**Your task**:
Would you restate the entries below word for word, starting at the first line and ending with the one that has "bricks, the relations"?

**Supplied material**:
import Literature.NumberTheory.Irrationality.Fischler2002.RhinViolaGroup32Proofs
import HarnessLib

/-!
# Fischler 2002, Théorème 3.2 — brick I: `σ, ψ, φ` restrict to involutive permutations of `𝓔`

Topic `Literature/NumberTheory/Irrationality/Fischler2002`. PROOFS ONLY (no definition, no statement, no discharge): a first
brick toward the named fact `theoreme32` of `RhinViolaGroupsGeneral.lean`,

> [Fischler2002Polyzetas, §3 Théorème 3.2] « La famille des `𝒥(p)`, pour `p ∈ 𝓔`, admet un groupe de Rhin-Viola `G` engendré
> par `σ`, `ψ` et `φ`. Plus précisément : pour `n ≥ 4`, ce groupe est isomorphe à `(𝔖₃ × 𝔖₃) ⋊ ℤ/2ℤ`, donc d'ordre 72 … Pour
> `n = 3`, le groupe `G` est isomorphe à `H ⋊ 𝔖₅` … Pour `n = 2`, le groupe `G` est isomorphe à `𝔖₅` » (read on the page,
> `paper:arxiv-math_0202064` p. 4; journal [Fischler2003RhinViola, §3.3 Th. 5, §3.4 Th. 6]),

whose typed form asks first for permutations `σ', ψ', φ'` of the subtype `{p : Exponents // InE n p}` with underlying maps
`sigma`, `psi n`, `phi n`. This file proves exactly that part, for every `n ≥ 2`: the three maps PRESERVE `𝓔`
(`InE_sigma_iff`, `InE_psi_iff`, `InE_phi_iff` — index algebra on the printed relations `c₂ = ⋯ = c_{n−1} = 0`,
`a₁ + b₂ = a₃ + b₃` (`n = 3`), `a₂ = b₁`, `b_n = c_n`, `a_k + b_{k+1} = a_{k+2} + b_{k+2}` (`n ≥ 4`)), `φ` is an INVOLUTION
(`phi_phi`; `sigma_sigma` is in the statement file, `Prop31.psi_psi` in P1 g44's file), hence `exists_perms`; and, for later
bricks, the relations `σ'² = ψ'² = φ'² = 1` and `σ'φ' = φ'σ'` (`n ≥ 4`, disjoint coordinates) for ANY permutations with these
underlying maps. Cell `pub-zeta5`, seat ct-1 g33, 2026-08-27; the group orders `120 / 1920 / 72` and the Rhin–Viola clause are
NOT touched here (reconnaissance: `HOME/ct-1/g33/THEOREME32-RECON.md`).

HONEST FRAMING (cell pub-zeta5): systematic search; no irrationality claim unless certified — pure bookkeeping of printed
maps on integer parameters; nothing about `ζ(5)`.
-/

namespace Literature.NumberTheory.Irrationality.Fischler2002

namespace Theoreme32

/-! ### `φ` is an involution -/

/-- `φ` is an involution of `ℤ^{3n−1}` (on the typed record `Exponents`), for every `n ≥ 2`.
[cite: Fischler2002Polyzetas, §3 p. 4 (φ « automorphisme de 𝓔 »)] -/
theorem phi_phi {n : ℕ} (hn : 2 ≤ n) (p : Exponents) : phi n (phi n p) = p := by
  cases p with
  | mk a b c =>
  simp only [phi, Exponents.mk.injEq]
  refine ⟨?_, ?_, ?_⟩
  · funext k
    split_ifs <;> grind
  · funext k
    split_ifs <;> grind
  · funext k
    split_ifs <;> grind

/-! ### `σ, ψ, φ` preserve `𝓔` -/

/-- `σ(𝓔) ⊆ 𝓔`: `σ` fixes the `c`'s, preserves `a₁ + b₂` and the relation `a₂ = b₁`, and the chain relation at `k = 2` uses
`a₂ = b₁`. [cite: Fischler2002Polyzetas, §3 p. 4 (σ, ψ « conservent » 𝓔)] -/
theorem InE_sigma {n : ℕ} {p : Exponents} (h : InE n p) : InE n (sigma p) := by
  obtain ⟨hc, h3, h4⟩ := h
  refine ⟨fun k hk2 hkn => ?_, fun h3n => ?_, fun h4n => ?_⟩
  · simp only [sigma]
    exact hc k hk2 hkn
  · have e := h3 h3n
    simp only [sigma]
    split_ifs <;> grind
  · obtain ⟨h21, hbn, hch⟩ := h4 h4n
    refine ⟨?_, ?_, fun k hk1 hkn => ?_⟩
    · simp only [sigma]
      split_ifs <;> grind
    · simp only [sigma]
      split_ifs <;> grind
    · have e := hch k hk1 hkn
      have e1 := hch 1 le_rfl (by omega)
      simp only [sigma]
      split_ifs <;> grind

/-- `ψ(𝓔) ⊆ 𝓔` (`n ≥ 2`): the `c'_k = a_{n+2−k} + b_{n+2−k} + c_{n+1−k} − b_{n+1−k} − a_{n−k}` vanish on `𝓔` by the chain
relations, `a'₂ = a_{n−1} = b'₁` by `b_n = c_n`, `b'_n = b₂ = c'_n` by `a₂ = b₁`, and the chain is reversed.
[cite: Fischler2002Polyzetas, §3 p. 4 (σ, ψ « conservent » 𝓔)] -/
theorem InE_psi {n : ℕ} (hn : 2 ≤ n) {p : Exponents} (h : InE n p) : InE n (psi n p) := by
  obtain ⟨hc, h3, h4⟩ := h
  refine ⟨fun k hk2 hkn => ?_, fun h3n => ?_, fun h4n => ?_⟩
  · -- `c'_k = 0` for `2 ≤ k ≤ n−1`
    have hc' := hc (n + 1 - k) (by omega) (by omega)
    rcases Nat.lt_or_ge n 4 with hn4 | hn4
    · -- then `n = 3`, `k = 2`
      have hn3 : n = 3 := by omega
      subst hn3
      have hk : k = 2 := by omega
      subst hk
      have e := h3 rfl
      simp only [show 3 + 1 - 2 = 2 from rfl] at hc'
      simp only [psi, show 3 + 2 - 2 = 3 from rfl, show 3 + 1 - 2 = 2 from rfl, show 3 - 2 = 1 from rfl]
      split_ifs <;> grind
    · obtain ⟨-, -, hch⟩ := h4 hn4
      have e := hch (n - k) (by omega) (by omega)
      rw [show n - k + 1 = n + 1 - k by omega, show n - k + 2 = n + 2 - k by omega] at e
      simp only [psi]
      split_ifs <;> grind
  · -- `n = 3`: `a'₁ + b'₂ = a'₃ + b'₃`
    subst h3n
    have e := h3 rfl
    simp only [psi, show 3 + 1 - 1 = 3 from rfl, show 3 + 1 - 3 = 1 from rfl, show 3 + 2 - 3 = 2 from rfl]
    split_ifs <;> grind
  · obtain ⟨h21, hbn, hch⟩ := h4 h4n
    refine ⟨?_, ?_, fun k hk1 hkn => ?_⟩
    · -- `a'₂ = b'₁`
      simp only [psi, show n + 1 - 2 = n - 1 by omega]
      split_ifs <;> grind
    · -- `b'_n = c'_n`
      simp only [psi, show n + 2 - n = 2 by omega]
      split_ifs <;> grind
    · -- the chain, reversed
      have e := hch (n - 1 - k) (by omega) (by omega)
      rw [show n - 1 - k + 1 = n - k by omega, show n - 1 - k + 2 = n + 1 - k by omega] at e
      simp only [psi, show n + 2 - (k + 1) = n + 1 - k by omega, show n + 1 - (k + 2) = n - 1 - k by omega,
        show n + 2 - (k + 2) = n - k by omega]
      split_ifs <;> grind

/-- `φ(𝓔) ⊆ 𝓔` (`n ≥ 2`): `φ` moves only `a_{n−1}, b_{n−1}, b_n, c_n`; `b'_n − c'_n = b_n − c_n`, and the two chain relations
through `b_{n−1}, b_n` are preserved. [cite: Fischler2002Polyzetas, §3 p. 4 (φ « automorphisme de 𝓔 »)] -/
theorem InE_phi {n : ℕ} (hn : 2 ≤ n) {p : Exponents} (h : InE n p) : InE n (phi n p) := by
  obtain ⟨hc, h3, h4⟩ := h
  refine ⟨fun k hk2 hkn => ?_, fun h3n => ?_, fun h4n => ?_⟩
  · have e := hc k hk2 hkn
    simp only [phi]
    split_ifs <;> grind
  · subst h3n
    have e := h3 rfl
    simp only [phi, show (3 : ℕ) - 1 = 2 from rfl]
    split_ifs <;> grind
  · obtain ⟨h21, hbn, hch⟩ := h4 h4n
    refine ⟨?_, ?_, fun k hk1 hkn => ?_⟩
    · simp only [phi]
      split_ifs <;> grind
    · simp only [phi]
      split_ifs <;> grind
    · have e := hch k hk1 hkn
      by_cases hk2 : k = n - 2
      · subst hk2
        rw [show n - 2 + 1 = n - 1 by omega, show n - 2 + 2 = n by omega] at e
        simp only [phi, show n - 2 + 1 = n - 1 by omega, show n - 2 + 2 = n by omega]
        split_ifs <;> grind
      · by_cases hk3 : k = n - 3
        · subst hk3
          rw [show n - 3 + 1 = n - 2 by omega, show n - 3 + 2 = n - 1 by omega] at e
          simp only [phi, show n - 3 + 1 = n - 2 by omega, show n - 3 + 2 = n - 1 by omega]
          split_ifs <;> grind
        · simp only [phi]
          split_ifs <;> grind

/-- `σp ∈ 𝓔 ↔ p ∈ 𝓔`. [cite: Fischler2002Polyzetas, §3 p. 4 (σ, ψ « conservent » 𝓔)] -/
theorem InE_sigma_iff {n : ℕ} (p : Exponents) : InE n (sigma p) ↔ InE n p :=
  ⟨fun h => by simpa [sigma_sigma] using InE_sigma h, InE_sigma⟩

/-- `ψp ∈ 𝓔 ↔ p ∈ 𝓔` (`n ≥ 2`). [cite: Fischler2002Polyzetas, §3 p. 4 (σ, ψ « conservent » 𝓔)] -/
theorem InE_psi_iff {n : ℕ} (hn : 2 ≤ n) (p : Exponents) : InE n (psi n p) ↔ InE n p :=
  ⟨fun h => by simpa [Prop31.psi_psi hn] using InE_psi hn h, InE_psi hn⟩

/-- `φp ∈ 𝓔 ↔ p ∈ 𝓔` (`n ≥ 2`). [cite: Fischler2002Polyzetas, §3 p. 4 (φ « automorphisme de 𝓔 »)] -/
theorem InE_phi_iff {n : ℕ} (hn : 2 ≤ n) (p : Exponents) : InE n (phi n p) ↔ InE n p :=
  ⟨fun h => by simpa [phi_phi hn] using InE_phi hn h, InE_phi hn⟩

/-! ### The restricted permutations `σ', ψ', φ'` -/

/-- **`σ, ψ, φ` restrict to permutations of `𝓔`** (`n ≥ 2`): there are `σ', ψ', φ' ∈ Perm {p // p ∈ 𝓔}` with underlying maps
`sigma`, `psi n`, `phi n` — the first clause of the typed `theoreme32`. [cite: Fischler2002Polyzetas, §3 Théorème 3.2] -/
theorem exists_perms {n : ℕ} (hn : 2 ≤ n) :
    ∃ σ' ψ' φ' : Equiv.Perm {p : Exponents // InE n p},
      (∀ p, (σ' p).1 = sigma p.1) ∧ (∀ p, (ψ' p).1 = psi n p.1) ∧ (∀ p, (φ' p).1 = phi n p.1) :=
  ⟨(Function.Involutive.toPerm sigma sigma_sigma).subtypePerm InE_sigma_iff,
    (Function.Involutive.toPerm (psi n) (Prop31.psi_psi hn)).subtypePerm (InE_psi_iff hn),
    (Function.Involutive.toPerm (phi n) (phi_phi hn)).subtypePerm (InE_phi_iff hn),
    fun _ => rfl, fun _ => rfl, fun _ => rfl⟩

/-! ### Relations for ANY permutations with these underlying maps -/

section Relations

variable {n : ℕ} {gσ gψ gφ : Equiv.Perm {p : Exponents // InE n p}}

/-- `σ'² = 1`. [cite: Fischler2002Polyzetas, §3 Théorème 3.2] -/
theorem perm_sigma_mul_self (hσ : ∀ p, (gσ p).1 = sigma p.1) : gσ * gσ = 1 :=
  Equiv.ext fun p => Subtype.ext (by rw [Equiv.Perm.mul_apply, hσ, hσ, sigma_sigma]; rfl)

/-- `ψ'² = 1` (`n ≥ 2`). [cite: Fischler2002Polyzetas, §3 Théorème 3.2] -/
theorem perm_psi_mul_self (hn : 2 ≤ n) (hψ : ∀ p, (gψ p).1 = psi n p.1) : gψ * gψ = 1 :=
  Equiv.ext fun p => Subtype.ext (by rw [Equiv.Perm.mul_apply, hψ, hψ, Prop31.psi_psi hn]; rfl)

/-- `φ'² = 1` (`n ≥ 2`). [cite: Fischler2002Polyzetas, §3 Théorème 3.2] -/
theorem perm_phi_mul_self (hn : 2 ≤ n) (hφ : ∀ p, (gφ p).1 = phi n p.1) : gφ * gφ = 1 :=
  Equiv.ext fun p => Subtype.ext (by rw [Equiv.Perm.mul_apply, hφ, hφ, phi_phi hn]; rfl)

/-- `σ` and `φ` commute for `n ≥ 4` (disjoint coordinates: `σ` moves `a₁, a₂, b₁, b₂`, `φ` moves `a_{n−1}, b_{n−1}, b_n, c_n`).
[cite: Fischler2002Polyzetas, §3 Théorème 3.2] -/
theorem sigma_phi_comm (hn : 4 ≤ n) (p : Exponents) : sigma (phi n p) = phi n (sigma p) := by
  cases p with
  | mk a b c =>
  simp only [phi, sigma, Exponents.mk.injEq]
  refine ⟨?_, ?_, ?_⟩
  · funext k
    split_ifs <;> grind
  · funext k
    split_ifs <;> grind
  · funext k
    split_ifs <;> grind

/-- `σ'φ' = φ'σ'` for `n ≥ 4`. [cite: Fischler2002Polyzetas, §3 Théorème 3.2] -/
theorem perm_sigma_phi (hn : 4 ≤ n) (hσ : ∀ p, (gσ p).1 = sigma p.1) (hφ : ∀ p, (gφ p).1 = phi n p.1) :
    gσ * gφ = gφ * gσ :=
  Equiv.ext fun p => Subtype.ext (by rw [Equiv.Perm.mul_apply, Equiv.Perm.mul_apply, hσ, hφ, hφ, hσ, sigma_phi_comm hn])

end Relations

end Theoreme32

end Literature.NumberTheory.Irrationality.Fischler2002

**Solution to this task**:
import Literature.NumberTheory.Irrationality.Fischler2002.RhinViolaGroup32Proofs
import HarnessLib

/-!
# Fischler 2002, Théorème 3.2 — brick I: `σ, ψ, φ` restrict to involutive permutations of `𝓔`

Topic `Literature/NumberTheory/Irrationality/Fischler2002`. PROOFS ONLY (no definition, no statement, no discharge): a first
brick toward the named fact `theoreme32` of `RhinViolaGroupsGeneral.lean`,

> [Fischler2002Polyzetas, §3 Théorème 3.2] « La famille des `𝒥(p)`, pour `p ∈ 𝓔`, admet un groupe de Rhin-Viola `G` engendré
> par `σ`, `ψ` et `φ`. Plus précisément : pour `n ≥ 4`, ce groupe est isomorphe à `(𝔖₃ × 𝔖₃) ⋊ ℤ/2ℤ`, donc d'ordre 72 … Pour
> `n = 3`, le groupe `G` est isomorphe à `H ⋊ 𝔖₅` … Pour `n = 2`, le groupe `G` est isomorphe à `𝔖₅` » (read on the page,
> `paper:arxiv-math_0202064` p. 4; journal [Fischler2003RhinViola, §3.3 Th. 5, §3.4 Th. 6]),

whose typed form asks first for permutations `σ', ψ', φ'` of the subtype `{p : Exponents // InE n p}` with underlying maps
`sigma`, `psi n`, `phi n`. This file proves exactly that part, for every `n ≥ 2`: the three maps PRESERVE `𝓔`
(`InE_sigma_iff`, `InE_psi_iff`, `InE_phi_iff` — index algebra on the printed relations `c₂ = ⋯ = c_{n−1} = 0`,
`a₁ + b₂ = a₃ + b₃` (`n = 3`), `a₂ = b₁`, `b_n = c_n`, `a_k + b_{k+1} = a_{k+2} + b_{k+2}` (`n ≥ 4`)), `φ` is an INVOLUTION
(`phi_phi`; `sigma_sigma` is in the statement file, `Prop31.psi_psi` in P1 g44's file), hence `exists_perms`; and, for later
bricks, the relations `σ'² = ψ'² = φ'² = 1` and `σ'φ' = φ'σ'` (`n ≥ 4`, disjoint coordinates) for ANY permutations with these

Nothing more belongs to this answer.